• France's news in English
Elbows in: A guide to the terrace culture of French cafés
Photos: AFP

Elbows in: A guide to the terrace culture of French cafés

Oliver Gee · 23 Jun 2016, 12:33

Published: 23 Jun 2016 12:33 GMT+02:00

Facebook Twitter Google+ reddit
With summer here (at least according to the calendar) the French and the tourists are set to flock to terraces across the country. 
And why wouldn't they? There's nothing lovelier than sipping a glass of Rosé or a café crème and watching the world pass by.

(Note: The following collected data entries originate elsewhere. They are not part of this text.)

/-- **The coercivity estimate (3.4) of Chruściel–Delay 2003 near the boundary**, in coordinates.
Let `G` be Riemannian metric components on `V` (`dim ≠ 1`), `K` a smooth field of symmetric forms
on `V`, `x` smooth on `V`, and suppose that on the collar `{0 < x < x₁}`:
`m ≤ |∇x|² ≤ M₁`, `|Δx| ≤ M₂`, `|Hess x(v,v)| ≤ M₃|v|²`, `Ric(v,v) ≤ ρ|v|²`,
`|(tr K)G + 2K|² ≤ w₁`, `|Z|² ≤ z₁` (`Z = Ric − 2K∘K + 2(tr K)K + (n−1)⁻¹(−scal + 2tr(K∘K) − 2(tr K)²)G`),
`|K|² ≤ k₁`, `|∇K|² ≤ k₂`. Then for every `σ > 0` there are `x₀ > 0` and `C` such that for all
`N, Y` smooth on `V` with compact support in `{0 < x < x₀}`,
`∫ √g e^{2σ/x}|Y|² + ∫ √g e^{2σ/x}N² + ∫ √g e^{2σ/x}x⁴|∇N|²
   ≤ C (∫ √g e^{2σ/x}x⁴|R_K|² + ∫ √g e^{2σ/x}x⁸|R_G|²)`,
`R_K = adjHamK N + adjMomKS Y`, `R_G = adjHamG N + adjMomGS Y`: in the exponentially weighted norms
(`ψ = e^{σ/x}`, `φ = x²`, `Φ = diag(x², x⁴)`), `‖Y‖_{L²_ψ} + ‖N‖_{H̊¹_{φ,ψ}} ≤ C‖Φ P*(Y,N)‖_{L²_ψ}`
for `(Y, N)` supported near the boundary — inequality (3.4).
Proof as printed (p. 29): (5.12) for `Y`; Prop. C.4 with `u = x²∇N` and `u = N` for `N`; the
coupling and lower-order terms of `P*` are absorbed for `x₀` small ((5.10)).
[cite: ChruscielDelay2003, Prop. 3.3 (3.4), Thm. 5.9 (proof)] -/
theorem IsMetricOn.boundaryCoercivity (hG : IsMetricOn G V)
    (hpos : ∀ y ∈ V, ∀ e : E, e ≠ 0 → 0 < G y e e) (hn : finrank ℝ E ≠ 1)
    (hK : ContDiffOn ℝ ∞ K V) (hKs : ∀ y ∈ V, ∀ v w, K y v w = K y w v)
    (hxf : ContDiffOn ℝ ∞ xf V) {x₁ m M₁ M₂ M₃ ρ w₁ z₁ k₁ k₂ : ℝ}
    (hx₁ : 0 < x₁) (hm : 0 < m) (hmM : m ≤ M₁) (hM₂ : 0 ≤ M₂) (hM₃ : 0 ≤ M₃) (hρ : 0 ≤ ρ)
    (hw₁ : 0 ≤ w₁) (hz₁ : 0 ≤ z₁) (hk₁ : 0 ≤ k₁) (hk₂ : 0 ≤ k₂)
    (hgrad : ∀ y ∈ V, 0 < xf y → xf y < x₁ → m ≤ gradSqAt G xf y ∧ gradSqAt G xf y ≤ M₁)
    (hlap : ∀ y ∈ V, 0 < xf y → xf y < x₁ → |lapAt G xf y| ≤ M₂)
    (hhess : ∀ y ∈ V, 0 < xf y → xf y < x₁ → ∀ v : E, |hessAt G xf y v v| ≤ M₃ * G y v v)
    (hric : ∀ y ∈ V, 0 < xf y → xf y < x₁ → ∀ v : E, ricAt G y v v ≤ ρ * G y v v)
    (hWK : ∀ y ∈ V, 0 < xf y → xf y < x₁ →
      normSqAt G y (mtrAt G y (K y) • G y + (2 : ℝ) • K y) ≤ w₁)
    (hZ : ∀ y ∈ V, 0 < xf y → xf y < x₁ →
      normSqAt G y (ricAt G y - (2 : ℝ) • (K y).comp ((sharpAt G y).comp (K y))
        + (2 * mtrAt G y (K y)) • K y
        + (((finrank ℝ E : ℝ) - 1)⁻¹ * (-scalAt G y
            + 2 * mtrAt G y ((K y).comp ((sharpAt G y).comp (K y)))
            - 2 * mtrAt G y (K y) ^ 2)) • G y) ≤ z₁)
    (hKn : ∀ y ∈ V, 0 < xf y → xf y < x₁ → normSqAt G y (K y) ≤ k₁)
    (hcovK : ∀ y ∈ V, 0 < xf y → xf y < x₁ →
      ∑ k, ∑ l, ginv G b y k l * pairAt G y (cov₂At G K y (b k)) (cov₂At G K y (b l)) ≤ k₂)
    {σ : ℝ} (hσ : 0 < σ) :
    ∃ x₀ : ℝ, 0 < x₀ ∧ ∃ C : ℝ, ∀ (N : E → ℝ) (Y : E → E), ContDiffOn ℝ ∞ N V →
      ContDiffOn ℝ ∞ Y V → HasCompactSupport N → HasCompactSupport Y →
      tsupport N ⊆ {y ∈ V | 0 < xf y ∧ xf y < x₀} → tsupport Y ⊆ {y ∈ V | 0 < xf y ∧ xf y < x₀} →
      ∫ y, sqrtDetGram G b y * (Real.exp (2 * σ / xf y) * G y (Y y) (Y y)) ∂μ
        + ∫ y, sqrtDetGram G b y * (Real.exp (2 * σ / xf y) * N y ^ 2) ∂μ
        + ∫ y, sqrtDetGram G b y * (Real.exp (2 * σ / xf y) * xf y ^ 4 * gradSqAt G N y) ∂μ ≤
      C * (∫ y, sqrtDetGram G b y * (Real.exp (2 * σ / xf y) * xf y ^ 4
              * normSqAt G y (adjHamK G K N y + adjMomKS G Y y)) ∂μ
          + ∫ y, sqrtDetGram G b y * (Real.exp (2 * σ / xf y) * xf y ^ 8
              * normSqAt G y (adjHamG G K N y + adjMomGS G K Y y)) ∂μ) := by
  obtain ⟨x₀, hx₀, C, h⟩ := hG.boundaryCoercivity_full b μ hpos hn hK hKs hxf hx₁ hm hmM hM₂ hM₃
    hρ hw₁ hz₁ hk₁ hk₂ hgrad hlap hhess hric hWK hZ hKn hcovK hσ
  refine ⟨x₀, hx₀, C, fun N Y hN hY hNs hYs hNS hYS ↦ ?_⟩
  have hfull := h N Y hN hY hNs hYs hNS hYS
  -- the two dropped terms are nonnegative: on the support the integrands are `≥ 0`
  -- (Riemannian metric), off it they vanish
  have van : ∀ y ∉ tsupport N ∪ tsupport Y,
      covDAt G Y y = 0 ∧ hessAt G N y = 0 := by
    intro y hy
    obtain ⟨hNz, hYz⟩ := eventuallyEq_zero_of_notMem_union hy
    obtain ⟨-, -, hcov, -, hhess0, -⟩ :=
      kidRows_eq_zero_of_eventuallyEq (G := G) (K := K) hNz hYz
    exact ⟨hcov, hhess0⟩
  have hSV : tsupport N ∪ tsupport Y ⊆ V := union_subset (fun y hy ↦ (hNS hy).1)
    (fun y hy ↦ (hYS hy).1)
  have hQ : 0 ≤ ∫ y, sqrtDetGram G b y * (Real.exp (2 * σ / xf y) * xf y ^ 4
      * mtrAt G y ((G y).bilinearComp (covDAt G Y y) (covDAt G Y y))) ∂μ := by
    refine integral_nonneg fun y ↦ ?_
    show 0 ≤ sqrtDetGram G b y * _
    by_cases hy : y ∈ tsupport N ∪ tsupport Y
    · have hyV := hSV hy
      have hx4 : 0 ≤ xf y ^ 4 := by positivity
      exact mul_nonneg (Real.sqrt_nonneg _) (mul_nonneg (mul_nonneg (Real.exp_nonneg _) hx4)
        (hG.mtrAt_bilinearComp_nonneg hyV (hpos y hyV) _))
    · rw [(van y hy).1, mtrAt_eq_sum b]
      simp
  have hH : 0 ≤ ∫ y, sqrtDetGram G b y * (Real.exp (2 * σ / xf y) * xf y ^ 8
      * normSqAt G y (hessAt G N y)) ∂μ := by
    refine integral_nonneg fun y ↦ ?_
    show 0 ≤ sqrtDetGram G b y * _
    by_cases hy : y ∈ tsupport N ∪ tsupport Y
    · have hyV := hSV hy
      have hx8 : 0 ≤ xf y ^ 8 := by positivity
      exact mul_nonneg (Real.sqrt_nonneg _) (mul_nonneg (mul_nonneg (Real.exp_nonneg _) hx8)
        (normSqAt_nonneg_of_pos hG hyV (hpos y hyV) _))
    · rw [(van y hy).2]
      simp [normSqAt_eq_traceCLM]
  linarith only [hfull, hQ, hH]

But - and we stress this - you have to follow these unspoken rules, in a step-by-step chronological order, apart from the one about smoking. 
Don't be a chair vulture
If the terrace is full, your best bet is to find a waiter and to tell them the size of your group. They'll usually keep the next available table for you, even if other vultures are hanging out ready to snatch it. Play by the rules. 

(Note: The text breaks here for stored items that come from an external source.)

import Mathlib.Analysis.Fourier.AddCircleMulti
import Mathlib.Topology.MetricSpace.UniformConvergence
import Mathlib.Analysis.Asymptotics.Lemmas
import Literature.NumberTheory.DiophantineApproximation.KroneckerWeyl
import HarnessLib

/-!
# Kronecker sequences on the torus: Weyl's theorem in `ℝˡ` and twisted sums

Topic `Literature/NumberTheory/UniformDistribution`. Everything in this file is PROVED; no named facts.

Source: L. Kuipers, H. Niederreiter, *Uniform distribution of sequences* (Wiley 1974), Ch. 1 §6
(u.d. mod 1 in `ℝˡ`, Weyl's criterion on the torus, Example 6.1: `(nθ₁, …, nθ_l)` is u.d. mod 1 iff
`1, θ₁, …, θ_l` are linearly independent over `ℚ`) [KuipersNiederreiter1974]; restated as Theorem 2.1
of I. J. Håland, Acta Arith. 67 (1994) 13–27 [Haland1994, Thm 2.1, p. 14]: "Let
`x(n) = (x₁(n), …, x_l(n))` be a sequence in `ℝˡ`. Then the following statements are equivalent:
(i) `x(n)` is uniformly distributed (mod 1) in `ℝˡ`. (ii) `Σᵢ kᵢxᵢ(n)` is uniformly distributed
(mod 1) in `ℝ` for all `l`-tuples `(k₁, …, k_l) ≠ (0, …, 0)` of integers. (iii) For every Riemann
integrable function `f` on `[0, 1]ˡ`, `lim (1/N) Σ_{n<N} f({x(n)}) = ∫ f`."

What is here (the torus is Mathlib's `UnitAddTorus ι = ι → AddCircle 1` with its Haar probability
measure `volume`; characters are `UnitAddTorus.mFourier ν`, `ν : ι → ℤ`):

* `mFourier_apply_coe` — `e_ν((xᵢ mod 1)ᵢ) = e(Σ νᵢ xᵢ)`.
* `tendsto_avg_comp_kronecker` — **Weyl's theorem for Kronecker sequences (criterion (iii) for
  continuous test functions)**: if `Σᵢ νᵢβᵢ ∉ ℤ` for every `ν ∈ ℤ^ι ∖ {0}` (equivalently `1, (βᵢ)` are
  `ℚ`-linearly independent), then for every continuous `F` on the torus and all phases `cᵢ`,
  `(1/N) Σ_{n<N} F((βᵢ n + cᵢ)ᵢ) → ∫ F`. [KuipersNiederreiter1974, Ch. 1 §6, Example 6.1]
* `isLittleO_sum_mul_of_mFourier` — **twisted sums** (the use made of Thm 2.1 (ii)⇒(iii) in
  Håland's van der Corput method, p. 16): for ANY sequence `y` on the torus and weights `‖wₙ‖ ≤ 1`, if
  `Σ_{n<N} e_ν(yₙ) wₙ = o(N)` for every character `e_ν`, then `Σ_{n<N} F(yₙ) wₙ = o(N)` for every
  continuous `F`;
* `isLittleO_sum_mul_of_approx` — the same for any weight sequence `gₙ` that is approximable by
  `F(yₙ)`, `F` continuous, in the sense `Σ_{n<N} ‖gₙ − F(yₙ)‖ ≤ εN` eventually (Riemann-integrable
  test functions along a u.d. sequence are of this kind).

## Proofs

Characters along the Kronecker sequence are geometric progressions with ratio `e(Σ νᵢβᵢ) ≠ 1`,
hence have bounded sums; the set of continuous `F` satisfying the conclusion is a linear subspace,
closed because the averaging functionals are `1`-Lipschitz (`Equicontinuous.isClosed_setOf_tendsto`),
and contains the characters, whose span is dense (`UnitAddTorus.span_mFourier_closure_eq_top`,
Stone–Weierstrass) — the argument of the tree's `KroneckerWeyl.tendsto_avg_integral_comp_flow` for
flows, whose torus lemmas (`integral_mFourier`, `lipschitzWith_integral`) are reused.

## References

* [KuipersNiederreiter1974] L. Kuipers, H. Niederreiter, *Uniform distribution of sequences*, Wiley
  1974, Ch. 1 §6 (Thm 6.2, Thm 6.3, Example 6.1).
* [Haland1994] I. J. Håland, *Uniform distribution of generalized polynomials of the product type*,
  Acta Arith. 67 (1994) 13–27, Thm 2.1 (p. 14) and p. 16.
* [Weyl1916] H. Weyl, *Über die Gleichverteilung von Zahlen mod. Eins*, Math. Ann. 77 (1916) 313–352.
-/

noncomputable section

open Filter Topology Asymptotics Finset Complex MeasureTheory Set
open Literature.NumberTheory.DiophantineApproximation

namespace Literature.NumberTheory.UniformDistribution

namespace KroneckerSeq

variable {ι : Type*} [Fintype ι]

/-! ### 1. Characters at real points of the torus -/

/-- `e_ν((xᵢ mod 1)ᵢ) = e(Σᵢ νᵢ xᵢ)` (`e(t) = exp(2πit)`). [folklore] -/
theorem mFourier_apply_coe (ν : ι → ℤ) (x : ι → ℝ) :
    UnitAddTorus.mFourier ν (fun i => ((x i : ℝ) : UnitAddCircle)) =
      cexp (2 * Real.pi * I * ((∑ i, (ν i : ℝ) * x i : ℝ) : ℂ)) := by
  simp only [UnitAddTorus.mFourier, ContinuousMap.coe_mk, fourier_coe_apply]
  rw [← Complex.exp_sum]
  congr 1
  push_cast
  rw [Finset.mul_sum]
  refine Finset.sum_congr rfl fun i _ => ?_
  ring

/-- Along the Kronecker sequence `n ↦ (βᵢ n + cᵢ)ᵢ` the character `e_ν` is the geometric progression
`e(ν·c) · e(ν·β)ⁿ`. [folklore] -/
theorem mFourier_apply_kronecker (ν : ι → ℤ) (β c : ι → ℝ) (n : ℕ) :
    UnitAddTorus.mFourier ν (fun i => ((β i * n + c i : ℝ) : UnitAddCircle)) =
      cexp (2 * Real.pi * I * ((∑ i, (ν i : ℝ) * c i : ℝ) : ℂ)) *
        cexp (2 * Real.pi * I * ((∑ i, (ν i : ℝ) * β i : ℝ) : ℂ)) ^ n := by
  rw [mFourier_apply_coe, ← Complex.exp_nat_mul, ← Complex.exp_add]
  congr 1
  push_cast
  rw [Finset.mul_sum, Finset.mul_sum, Finset.mul_sum, Finset.mul_sum, ← Finset.sum_add_distrib]
  refine Finset.sum_congr rfl fun i _ => ?_
  ring

/-! ### 2. Averages of characters along a Kronecker sequence -/

/-- `e(t) ≠ 1` when `t` is not an integer. [folklore] -/
theorem cexp_ne_one_of_forall_ne_int {t : ℝ} (ht : ∀ z : ℤ, t ≠ z) :
    cexp (2 * Real.pi * I * (t : ℂ)) ≠ 1 := by
  intro h1
  obtain ⟨m, hm⟩ := Complex.exp_eq_one_iff.1 h1
  have h2πI : (2 * Real.pi * I : ℂ) ≠ 0 := by
    refine mul_ne_zero (mul_ne_zero two_ne_zero ?_) I_ne_zero
    exact_mod_cast Real.pi_ne_zero
  have : (2 * Real.pi * I) * (t : ℂ) = (2 * Real.pi * I) * (m : ℂ) := by rw [hm]; ring
  have := mul_left_cancel₀ h2πI this
  exact ht m (by exact_mod_cast this)

/-- Geometric sums with ratio `q ≠ 1` of norm `1` are bounded: `‖Σ_{n<N} qⁿ‖ ≤ 2/‖q − 1‖`.
[folklore] -/
theorem norm_geom_sum_le {q : ℂ} (hq : ‖q‖ = 1) (hq1 : q ≠ 1) (N : ℕ) :
    ‖∑ n ∈ range N, q ^ n‖ ≤ 2 / ‖q - 1‖ := by
  rw [geom_sum_eq hq1, norm_div]
  gcongr
  refine (norm_sub_le _ _).trans ?_
  rw [norm_pow, hq, one_pow, norm_one]
  norm_num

If there are free seats at a terrace, then go ahead and plonk yourself down.
Avoid the cutlery
As our reader Tracie Olsson English pointed out: "don't sit at a table set for a meal if you only want a drink." You see French cafes have certain tables for drinking and certain others for eating. The cutlery gives it away.

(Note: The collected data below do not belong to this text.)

import Literature.MathematicalPhysics.QuantumFieldTheory.Balaban1983to89.B9Eq369CurvOpSupLetter
import Literature.MathematicalPhysics.QuantumFieldTheory.Balaban1983to89.B9Eq326LocalPartKatoForm

/-!
# `Balaban1983to89.B9Eq326LocalPartZerothOrderWeightedRow` — T. Bałaban, *Propagators for lattice gauge theories in a background field*, Commun. Math. Phys.
# **99** (1985) 389–434 [Balaban1985BackgroundPropagators] (3.26) p. 395 (the local part `A₀ = Δ(U) + D_UD*_U + aQ*Q` of `Δ_a`), (3.69) p. 404 («the
# supremum … is taken over bonds belonging to one of the plaquettes containing the bond b»), (3.10)–(3.11) p. 392, with [Balaban1985Variational] (134)–(136)
# p. 298 (`A₀ = L_K + K + aQ*Q`, `K = Δ′ − η⁻²𝒦` zeroth order and LOCAL): **THE WEIGHTED VALUE ROW OF THE ZEROTH-ORDER PART — if `‖u(x, μ)‖ ≤ N·W(x)` for a
# site weight `W` with one-step ratios `W(x ± e_ν) ≤ E·W(x)` (`1 ≤ E`; for storey J's product-`cosh` weight `E = e^{a}`,
# `B9Eq342GradientRowNaturalPerturbation.weight_site_shift_le` ∕ `…unshift_le`), then `‖((Δ′ + Q†(a•Q) − κ•𝒦)u)(x, μ)‖ ≤ (p_K·E² ·N + N_Q + ‖κ‖·(d − 1)·δ_𝒦·E²·N)·W(x)`
# — the `hp` letter (through `B9Eq326LocalPartSliceEquation.norm_slice_data_le`) of `B9Eq342GradientRowAssembly` §5 for EVERY μ-slice of `A₀u = f`, from the
# tree's LOCAL sup letters `B9Eq369CurvOpSupLetter.norm_apply_curvOp_le_local` (Δ′) and a local reading of `B11Eq135WeitzenbockCarrier.norm_weitzOp_apply_le`
# (𝒦); the block-local penalty's row `N_Q` stays DISPLAYED (abstract `Q` at this layer)** — the OWNER's plan v11 §2 (ii) (`t4/b2b-balaban-t4-ne9-p1/g91/
# PLAN-V11-STOREY-G1.md`), successor memo `t4/b2b-balaban-t4-ne9-formalise-leaf-05/g84/V28-NEXT.md` item 3 (c)

statement-level skeleton of published theorems with citation tags; proofs where landed; nothing here is a claim about the Yang–Mills mass gap

CITATION HEADER (lean-in-tree rule).  Audit cell `pub-balaban`, sub-cell `t4`, BINDER row NE9; filed by NE9 crux-team LEAF PROVER 05
(`b2b-balaban-t4-ne9-formalise-leaf-05`, gen 85).  Imports the OWNER lineage's `B9Eq369CurvOpSupLetter` (g93: `norm_apply_curvOp_le_local`) and
`B9Eq326LocalPartKatoForm` (g92: `weitzOpK`, `equiv_weitzOpK`, `localPart_eq_kato_add`; through it `B11Eq135WeitzenbockCarrier`: `weitzOp_apply`,
`weitzOp_summand_self`, `norm_sum_le_of_forall_ne`).  SOURCE READ first-hand in the held text layer [Balaban1985BackgroundPropagators]
(`paper:balaban1985-cmp99-background-propagators`): p. 395 (3.26); p. 404 (3.69) (the pointwise size of `Δ′` by a LOCAL supremum); p. 392 (3.10)–(3.11);
[Balaban1985Variational] p. 298 (134)–(136), p. 299 (140) «the fact that DPD* is a bounded operator».  The weighted reading is the cell's storey J device
(t4-ne9-idea-1 N17 ∕ N22 ∕ N44–N46; this lineage g77–g85): a finite-range operator maps a weighted value row to a weighted value row at the price of the
weight's ratio across its range — [folklore]; nothing printed is a hypothesis; the `[cite: …]` tags are TEXT LOCATIONS.

WHAT IS PROVED (sorry-free; 0 `def`; [folklore]).
* §1 **`weighted_row_of_local_letter`** — generic: a LOCAL sup letter `(∀ b′ near b, ‖v(b′)‖ ≤ M) ⟹ ‖(Pv)(b)‖ ≤ k·M`, a row `‖v(b)‖ ≤ N·W(b)` and the
  ratio `W(b′) ≤ E·W(b)` for `b′ near b` give `‖(Pv)(b)‖ ≤ k·E·N·W(b)` (any types, any relation `near`).
* §2 **`norm_weitzOp_apply_le_local`** — the curvature operator `𝒦` of (135) with the holonomy letter `δ_𝒦` (as in `norm_weitzOp_apply_le`) and a LOCAL
  bound `‖A(x + e_μ − e_ν, ν)‖ ≤ M` (`ν ≠ μ`): `‖(𝒦A)(x, μ)‖ ≤ (d − 1)·δ_𝒦·M`; **`norm_weitzOp_apply_le_weighted`** — with `‖A(b)‖ ≤ N·W(b.1)` and the
  one-step ratios: `‖(𝒦A)(x, μ)‖ ≤ (d − 1)·δ_𝒦·(E²·N)·W(x)` (the corner `x + e_μ − e_ν` is two steps from `x`).
* §3 **`norm_apply_curvOp_le_weighted`** — the Riesz operator `Δ′ = curvOp φ τ η U` on `BondL2K` with the model letters of `B9Eq369CurvOpSupLetter`
  (`hφ`, `hstar`, `hτ`, `hU`, `hRe`, `hIm`; `p_K = 768·|DirPair d|·M_τ·M_φ²·(‖η^d‖∕c₀)·‖η⁻¹‖²·δ`), `1 ≤ E`, `0 ≤ W`: `‖(Δ′g)(b)‖ ≤ p_K·(E²·N·W(b.1))` (every
  bond of a plaquette through `b` starts within two steps of `b.1`).
* §4 **`norm_zerothOrder_apply_le_weighted`** — the sum: for `P = Δ′ + Q†(a•Q) − κ•𝒦_{R,S}` (the second summand of
  `B9Eq326LocalPartKatoForm.localPart_eq_kato_add` at `R, S = Ad U, Ad U⁻¹`, `κ = η⁻²`; here ANY transporter data with `SR = RS = 1` and ANY `κ : ℂ`) and a
  DISPLAYED weighted row `‖(Q†(a•Q)u)(b)‖ ≤ N_Q·W(b.1)` of the block-local penalty:
  `‖(Pu)(x, μ)‖ ≤ (p_K·E²·N + N_Q + ‖κ‖·((d − 1)·δ_𝒦·E²·N))·W(x)`.
HONEST SCOPE.  Bookkeeping of ranges; the SIZES `p_K` (= O(α₀) on (3.35), NOT asserted), `δ_𝒦` (≤ 2·max_p‖U(∂p) − 1‖, NOT asserted), `N_Q` (supplier for
the torus block averaging: `B9Eq383QSemiLocal`, NOT composed here — `Q` is abstract in the OWNER's `A₀`) and the value row `N` of `u = A₀⁻¹f` (storey D for
`A₀`: the OWNER's (I0)∕(D0) in the block currency — the currency junction is NOT here) stay letters; nothing of [B9] Thm 3.1∕3.3∕3.11 is asserted, valued or
discharged.  NOT NE9 (cell pub-balaban: NE9 NOT PRINTED ∕ NOT PROVED; «NE9 ⇐ the named binders»; row WALLED ON A MODEL (O-NE9-1; #5 UNRULED); spine
PROVED 0∕9; rung (B)+1 on a finite T⁴ — NOT infinite volume, NOT mass gap, NOT Clay; HONEST DEPENDENCY: continuum YM on T⁴ ⇐ BetaPertH ∧ nine spine estimates
(0/9 proved); BetaPertH ⇐ (D1) ∧ (D4) ∧ CAP+tail; G-an2-4 gates asym, D1 and NE2/3/4).  NEW file; nothing modified.  Net new unproved facts: 0.
-/

noncomputable section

Don't even think of moving the chairs around to suit you
Or the tables for that matter. If there's a big group of you, don't just pile in and start moving the furniture around to suit your needs. 
The waiter will burst the buttons on his waist coat as he boils over in anger. Well not quite, but he or she won't like it.. Your best bet is to stand nice and quietly and tell the waiter or waitress of your needs. "We're six and there's only four seats," kind of thing and they will generally do what they can to sort you out.
Grab an outward-facing seat
You're crazy to sit anywhere but an outward-facing seat - because this is what sitting on a terrace is all about. If you're being seated by a waiter, make sure you let them know that you'd prefer to face outwards. Although you might feel a little cramped (see above).
If it's busy they often won't let two of you face outwards, because that often means using up two tables, such is the way they are cramped together in France. So only one of you will get the lucky seat.
And if it's impossible for you both to be all facing outwards, then do the same as the woman below and nab the place with the view before your partner even realizes what's happened.  
Keep your elbows in and your legs bent at the knees
There's often more room on a Ryanair plane that a terrace outside a Paris café. The chairs are lined up like seats in a stadium so don't expect too much room to stretch your legs. In fact don't stretch your legs, because you'll probably trip the waiter up or another customer.
(Photo: Zoetnet/Flickr)
The lack of leg and elbow room can often cause problems for foreign visitors, who are often, shall we say bigger, that the streamline Parisians. But you'll just have to cope if you want to enjoy the terrace atmosphere. And maybe get your partner to pour the beer down your mouth if you can't lift your arms.
(Photo: Daniel Lobo/Flickr)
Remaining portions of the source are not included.